Daily Respiratory Research Analysis
Three impactful respiratory studies stood out today: a mechanistic Nature Communications paper reveals HKU5 bat merbecoviruses use bat and mustelid ACE2 for entry, sharpening spillover risk assessment; a randomized trial shows esophageal pressure–guided, individualized ventilation improves outcomes in severe acute pancreatitis–related ARDS; and an Advanced Science study uses a human immuno-lung organoid to uncover a THBS1–(ITGA3+ITGB1) axis driving macrophage-mediated lung cell senescence after
Summary
Three impactful respiratory studies stood out today: a mechanistic Nature Communications paper reveals HKU5 bat merbecoviruses use bat and mustelid ACE2 for entry, sharpening spillover risk assessment; a randomized trial shows esophageal pressure–guided, individualized ventilation improves outcomes in severe acute pancreatitis–related ARDS; and an Advanced Science study uses a human immuno-lung organoid to uncover a THBS1–(ITGA3+ITGB1) axis driving macrophage-mediated lung cell senescence after SARS-CoV-2 infection.
Research Themes
- Coronavirus receptor tropism and zoonotic spillover risk
- Individualized mechanical ventilation guided by esophageal pressure in ARDS
- Macrophage-driven lung cell senescence in infectious injury using human immuno-lung organoids
Selected Articles
1. HKU5 bat merbecoviruses engage bat and mink ACE2 as entry receptors.
Using pseudotyped and full-length virus systems, the authors demonstrate that HKU5 merbecoviruses utilize bat (Pipistrellus abramus) ACE2, and also bind mustelid (American mink, stoat) ACE2, but not human ACE2 or DPP4. Cryo-EM reveals a distinct spike–ACE2 interface, and MERS-CoV vaccine sera poorly neutralize HKU5, informing pan-merbecovirus vaccine strategy and surveillance priorities.
Impact: It uncovers a new receptor usage pattern for merbecoviruses with structural validation, directly informing zoonotic risk, host range prediction, and pan-merbecovirus vaccine design.
Clinical Implications: While not immediately changing clinical practice, these results prioritize surveillance of mustelids and bats, guide receptor-focused risk assessments, and suggest current MERS vaccines may not cross-protect against HKU5-like viruses.
Key Findings
- HKU5 uses Pipistrellus abramus ACE2, but not human ACE2 or DPP4, for entry (pseudotyped and full-length virus).

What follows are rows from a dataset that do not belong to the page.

import Literature.MathematicalPhysics.StatisticalMechanics.StickyDiscNonUniqueGroundStates
import Literature.MathematicalPhysics.StatisticalMechanics.TriangularLatticeMaximalDeviation
import HarnessLib

/-!
# De Luca–Friesecke 2017, Theorem 1.1: the classification of particle numbers with unique sticky-disc
minimizer — PROVED (`LucaFriesecke2017_uniqueness_holds`)

Source: L. De Luca, G. Friesecke, *Classification of particle numbers with unique Heitmann–Radin minimizer*,
J. Stat. Phys. 167 (2017) 1586–1592, arXiv:1701.07231 (`paper:arxiv-1701.07231`, chunks p0003 and p0005 read).

**Theorem 1.1 (p0003).** "Let `N ∈ ℕ`. The minimizers of `E_HR` among `N`-particle configurations are unique up
to translation and rotation if and only if either (a) `N = 3s²+3s+1` for some `s ∈ ℕ ∪ {0}`, or
(b) `N = 3s²+3s+1+(s+1)k+s` for some `s ∈ ℕ ∪ {0}`, `k ∈ {0,1,2,3,4}`."

**Printed proof of 'only if' (§2, p0005).** "for such `N`, the canonical minimizer … has a non-convex angle at the
boundary. … When `k ≤ 2`, we can move the first not yet covered side of the central hexagon on top of the last not
yet covered side … This preserves `μ = 0` and `χ = 1`, and does not change the perimeter, and hence yields another
minimizer. When `k ≥ 3`, we can instead move the first new side … on top of the third covered side … Either way,
the new minimizer is not a rotated translate of the canonical one."

## What this file does

The named fact `LucaFriesecke2017_uniqueness` (`StickyDiscUniqueGroundStates`) is discharged.  The 'if' half is
the theorem `isUniqueUpToRigidMotion_of_isUniqueParticleNumber` (same file); the 'only if' half was proved in
`StickyDiscNonUniqueGroundStates` for `N ≤ 38` (`uniqueness_iff_of_le_thirtyeight`) and for the families
`3s²+3s+2`, `3s²+3s+1+(s+1)k` (`1 ≤ k ≤ 5`) and `3s²+3s+1+(s+1)k+j` (`k ≤ 4`, `1 ≤ j ≤ s−2`, not `(k,j) = (4,s−2)`),
by exhibiting two maximal contact graphs with different numbers of `2`- or `3`-valent discs.  Here the remaining
particle numbers — `j = s−1` (`k ≤ 4`), `(k,j) = (4,s−2)`, and `k = 5`, `1 ≤ j ≤ s` — are settled the way the paper
does it: by a SECOND EXPLICIT MINIMIZER obtained by rearranging boundary rows, shown not to be a rotated translate of
the first.  Our pairs are "clipped lattice hexagons" `hexShape X Y σ τ u v` (§1: the lattice hexagon with rows
`0…Y`, columns `0…X`, diagonals `σ…τ`, minus the first `u` labels of the top row and, if `v = 1`, the bottom-right
vertex); both members of a pair have `N` labels and `⌈√(12N−3)⌉` lattice lines, hence (Davoli–Piovano–Stefanelli /
Harborth, `isTriMinimizer_of_lineCount_eq`, `adjCount_le_two_mul_harborthNumber`) exactly `H(N) = ⌊3N − √(12N−3)⌋`
contacts, i.e. they are Heitmann–Radin minimizers (§2–§3); and they are told apart by the NUMBER OF `5`-VALENT
LABELS (§4: `0` for a full hexagon, `1` with a clipped row, `2` with a clipped row and a clipped vertex), which is
invariant under rigid motions (`not_isUniqueUpToRigidMotion_of_card_filter_ne`, §5).  §6 lists the pairs:

* `not_isUniqueUpToRigidMotion_pred` — `N = 3s²+3s+1+(s+1)k+(s−1)`, `k ≤ 4`, `s ≥ 3`: full unbalanced hexagon vs.
  balanced hexagon minus a vertex;
* `not_isUniqueUpToRigidMotion_pred_pred` — `N = 3s²+3s+1+(s+1)·4+(s−2)`, `s ≥ 3`: hexagon minus a two-label row
  end vs. hexagon minus a one-label row end and the opposite vertex;
* `not_isUniqueUpToRigidMotion_five` — `N = 3s²+3s+1+(s+1)·5+j`, `1 ≤ j ≤ s`, `s ≥ 3`: `H_{s+1}` minus a row end
  (vs. the full unbalanced hexagon when `j = s`, vs. a shorter row end plus the opposite vertex when `j < s`).

§7 assembles **`LucaFriesecke2017_uniqueness_holds : LucaFriesecke2017_uniqueness`** from these, the families of
`StickyDiscNonUniqueGroundStates`, `uniqueness_iff_of_le_thirtyeight`, and the hexagonal-shell decomposition
`N = 3s²+3s+1+(s+1)k+j` (`k ≤ 5`, `j ≤ s`).  No new named facts; standard axioms.

## References
* [LucaFriesecke2017] L. De Luca, G. Friesecke, J. Stat. Phys. 167 (2017), Theorem 1.1 (p0003), §2 (p0005).
* [DavoliPiovanoStefanelli2017] E. Davoli, P. Piovano, U. Stefanelli, Proc. R. Soc. Edinburgh 147A (2017), (11)–(12)
  p. 630, Definition 3.2 p. 643 (line count of EIP minimizers).
* [Harborth1974] H. Harborth, Elem. Math. 29 (1974) 14–15 (the contact number `⌊3N − √(12N−3)⌋`).
-/

noncomputable section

- Cryo-EM and mutagenesis define a spike–ACE2 interaction distinct from other ACE2-using coronaviruses.
- HKU5 also engages ACE2 from American mink and stoat, identifying mustelids as potential intermediate hosts.
- MERS-CoV vaccine sera poorly neutralize HKU5, indicating limited cross-protection.
Methodological Strengths
- Use of both pseudotyped and authentic full-length virus systems to validate receptor usage.

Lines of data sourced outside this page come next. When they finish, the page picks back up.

import Summits.Ventures.QEC.CircuitDistance.SchedLeavesBB144o345X
import Summits.Ventures.QEC.CircuitDistance.SchedLeafTransport345
import HarnessLib

/-!
# Q4 #345 (`sched345`): Z-SIDE TRANSPORT CHECKS of the X leaf entries, part 29 of 31 (cell `qec`, experiment CDX; seat qec-cdx-eng-1 g3)

Per X entry `e` of `o345XLeaves` (repaired entries in their `…r` form): `zTransportChecks345 e = true` (type-2/idea-2 `SchedLeafTransport345`:
`o345ZTable.covers₂` of the Φ-relabelled entry `transportEntry345 e` and the detector bound `detBound345 e`) by `decide +kernel`; then
`okZ_<group>` over the aggregator's per-file lists `L_<group>` — the `hchk` hypothesis of `sched345_circuitDistance_eq_eleven_of_xLeaves` is their
concatenation (`SchedLeavesBB144o345XZ`). Z sector by the certified X↔Z duality of order #345; no Z leaf files. No `native_decide`.
-/

namespace Summit.Ventures.QEC.CircuitDistance

set_option maxRecDepth 100000 in
set_option maxHeartbeats 4000000000 in
/-- KERNEL: the transported (Z-side) checks of `e345X9_3` pass. -/
theorem e345X9_3_zchk : zTransportChecks345 e345X9_3 = true := by decide +kernel

/-- every entry of `L_SchedLeavesBB144o345X9_3` passes the Z-side transport checks. -/
theorem okZ_SchedLeavesBB144o345X9_3 : ∀ e ∈ L_SchedLeavesBB144o345X9_3, zTransportChecks345 e = true := by
  intro e he
  simp only [L_SchedLeavesBB144o345X9_3, List.mem_cons, List.not_mem_nil, or_false] at he
  subst he; exact e345X9_3_zchk

end Summit.Ventures.QEC.CircuitDistance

- High-resolution cryo-EM structural analysis with structure-guided mutagenesis.
Limitations
- Human infectivity remains unproven as human ACE2 is not used.
- In vivo animal transmission or pathogenesis data were not presented.
Future Directions: Evaluate in vivo host range and transmission in mustelid models, assess cross-species adaptation potential, and develop pan-merbecovirus immunogens targeting conserved spike epitopes.
Identifying receptors for bat coronaviruses is critical for spillover risk assessment, countermeasure development, and pandemic preparedness. While Middle East respiratory syndrome coronavirus (MERS-CoV) uses DPP4 for entry, the receptors of many MERS-related betacoronaviruses remain unknown. The bat merbecovirus HKU5 was previously shown to have an entry restriction in human cells. Using both pseudotyped and full-length virus, we show that HKU5 uses Pipistrellus abramus bat ACE2 but not human ACE2 or DPP4 as a receptor. Cryo-electron microscopy analysis of the virus-receptor complex and structure-guided mutagenesis reveal a spike and ACE2 interaction that is distinct from other ACE2-using coronaviruses. MERS-CoV vaccine sera poorly neutralize HKU5 informing pan-merbecovirus vaccine design. Notably, HKU5 can also engage American mink and stoat ACE2, revealing mustelids as potential intermediate hosts. These findings highlight the versatility of merbecovirus receptor use and underscore the need for continued surveillance of bat and mustelid species.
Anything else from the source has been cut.